Collected data entries:
import Mathlib
import HarnessLib
import Summits.Ventures.LatticeQCDFlow.Exactness.FlowPushforward
import Summits.Ventures.LatticeQCDFlow.Exactness.TransformedKernel
import Summits.Ventures.LatticeQCDFlow.Scaling.EntropyBudgetCoupling

/-!
# A site map swept over the lattice class by class (checkerboard) is a measurable bijection whose exact Jacobian is the product of the per-site factors evaluated on the CURRENT field — so THMC with it is exact

HONEST FRAMING: exact (Metropolis-corrected) sampling algorithms for lattice gauge theory;
figures of merit are autocorrelation/cost numbers at stated couplings and volumes; no
continuum-physics claim.

Venture `LatticeQCDFlow` (cell pub-lqcd), topic `Exactness`; FANOUT row 7 (`s0-cpn-null`: the
S0-D1 rung — 2D CP⁹, Lüscher's leading-order trivializing map INSIDE the HMC algorithm, "THMC",
Engel–Schaefer 2011).  NEW WORK of the cell: an ASSEMBLY of the tree's own theorems —
`Exactness/FlowPushforward.lean` (`HasJacobian`, `HasJacobian.comp`),
`Scaling/EntropyBudgetCoupling.lean` (theory seat: a COUPLING LAYER `Theory2.coupleFun p ψ` —
the sites of a class `p` updated one at a time by single-site bijections depending only on the
frozen sites — has exact Jacobian `Theory2.coupleJac p j` = the product of the single-site
Jacobians, `Theory2.hasJacobian_coupleFun`; `Theory2.coupleEquiv`) and
`Exactness/TransformedKernel.lean` (row 7: `thmc_exact`).  Nothing is cited as a fact.  Printed
counterpart, NAMED ONLY: Engel–Schaefer, Comput. Phys. Commun. 182 (2011) 2107, §3: the map
`x = F(y)` is the single-site LO step (17) applied "sweeping through the lattice", and
`S_eff = S(F(y)) − Σ_n ln det 𝒥_n` with the per-site factors (18).

## Why this file

The cell's reference implementation and row 7's production code apply the single-site step to
all sites of one parity class (whose local fields `J` depend only on the OTHER class, same-parity
sites not being neighbours), then RECOMPUTE the local fields from the updated configuration and
apply the step to the other class; the log-Jacobian they feed to the HMC force and accept step is
the plain SUM of the per-site `ln det 𝒥_n` along this sweep ("block-triangular in visiting
order", pre-registration item (ii) of the S0-D1 card).  This file is the theorem that this sum IS
the exact Jacobian of the composite map and that THMC run with it is exact — for any two classes
`p`, `q` of sites, any single-site measurable bijections with exact single-site Jacobians, any
number of classes by iterating (`HasJacobian.iterate` for repeated steps).

## Content (`ι` a finite index set of sites, site space `G` with σ-finite reference measure `m`,
## configuration space `ι → G` with `⊗ᵢ m`; classes `p q : ι → Prop`)

* `HasJacobian.congr_jac` (bookkeeping), **`HasJacobian.iterate`** — `n` steps of a map with
  exact Jacobian `J` have exact Jacobian `∏_{k<n} J (F^[k] z)` (log-dets add along the
  trajectory: `n_s` Euler steps).
* `sweepJac p q ψ₁ j₁ j₂ U = coupleJac q j₂ (coupleFun p ψ₁ U) · coupleJac p j₁ U` — the second
  class's factors are evaluated on the configuration AFTER the first class moved;
  **`hasJacobian_sweep`** — `coupleFun q ψ₂ ∘ coupleFun p ψ₁` has exact Jacobian `sweepJac`
  w.r.t. `⊗ᵢ m`; **`log_sweepJac`** — `log sweepJac = Σ_{a ∈ q} log j₂ a (·)(·) + Σ_{a ∈ p} log
  j₁ a (·)(·)`, the code's running sum; `sweepJac_pos`.
* `sweepEquiv` — the sweep of single-site measurable BIJECTIONS as a measurable equivalence of
  `ι → G` (`Theory2.coupleEquiv` twice; `coe_sweepEquiv`); **`hasJacobian_sweepEquiv`**.
* **`thmc_sweep_exact`** — THMC with the swept map is exact: ANY update of the `V`-variables
  leaving `e^{−(S ∘ F − log sweepJac)} · ⊗ᵢ m` invariant (HMC for `S_eff` with accept/reject,
  whatever the integrator), reported through `F = sweepEquiv`, leaves `e^{−S} · ⊗ᵢ m` invariant
  (`TransformedKernel.thmc_exact` with `hasJacobian_sweepEquiv`); `thmc_sweep_isReversible`.

For row 7: `G = S^{2N−1}` with its normalised surface measure, `p`/`q` = even/odd sites, `ψ` =
the LO kick `Exactness/SphereGeodesicKick.geodesicKick` at the local field built from the frozen
neighbours and the (untransformed) links, `j` = E–S eq. (18), whose polar factor is
`Exactness/KickAngleJacobian.hasJacobian_kickAngle`; the U(1) links and momenta are spectators
(`Theory2.hasJacobian_couple`, `TransformedHMC.HasJacobian.prodMap_id`).

NOT CLAIMED: the single-site sphere-level `HasJacobian` (it is the hypothesis `hJ₁`/`hJ₂`; its
assembly from the polar factor needs the axis disintegration of the sphere measure, not in the
tree); anything about which sweep order or class decomposition is better (they change the map,
not its exactness); autocorrelations.
-/

noncomputable section

open MeasureTheory ProbabilityTheory ProbabilityTheory.Kernel
open Summit.Ventures.LatticeQCDFlow.Theory2
open scoped ENNReal

namespace Summit.Ventures.LatticeQCDFlow.Exactness

/-! ## Bookkeeping: changing the Jacobian function, iterating -/

section Iterate

variable {Ω : Type*} [MeasurableSpace Ω] {vol : Measure Ω} {F : Ω → Ω} {J J' : Ω → ℝ≥0∞}

/-- Replace the Jacobian by an equal measurable function. -/
theorem HasJacobian.congr_jac (hF : HasJacobian vol F J) (hJ' : Measurable J') (h : J = J') :
    HasJacobian vol F J' where
  measurable := hF.measurable
  measurable_jac := hJ'
  map_eq := by rw [← h]; exact hF.map_eq

/-- **Steps compose, log-dets add along the trajectory**: if `F` has exact Jacobian `J` then
`F^[n]` has exact Jacobian `z ↦ ∏_{k<n} J (F^[k] z)` (`n` Euler steps of the same site map; more
generally `HasJacobian.comp` for different steps). -/
theorem HasJacobian.iterate (hF : HasJacobian vol F J) :
    ∀ n : ℕ, HasJacobian vol F^[n] fun z => ∏ k ∈ Finset.range n, J (F^[k] z)
  | 0 => by
    simp only [Function.iterate_zero, Finset.range_zero, Finset.prod_empty]
    exact hasJacobian_id vol
  | n + 1 => by
    have h := hF.comp (HasJacobian.iterate hF n)
    rw [Function.iterate_succ']
    refine h.congr_jac (Finset.measurable_prod _ fun k _ =>
      hF.measurable_jac.comp (hF.measurable.iterate k)) ?_
    funext z
    rw [Finset.prod_range_succ, mul_comm]

end Iterate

PROBLEM TO WORK ON =>
Among the entries, how many lines contain the string "polar"? Give the number without anything else.

TASK OUTPUT =>
2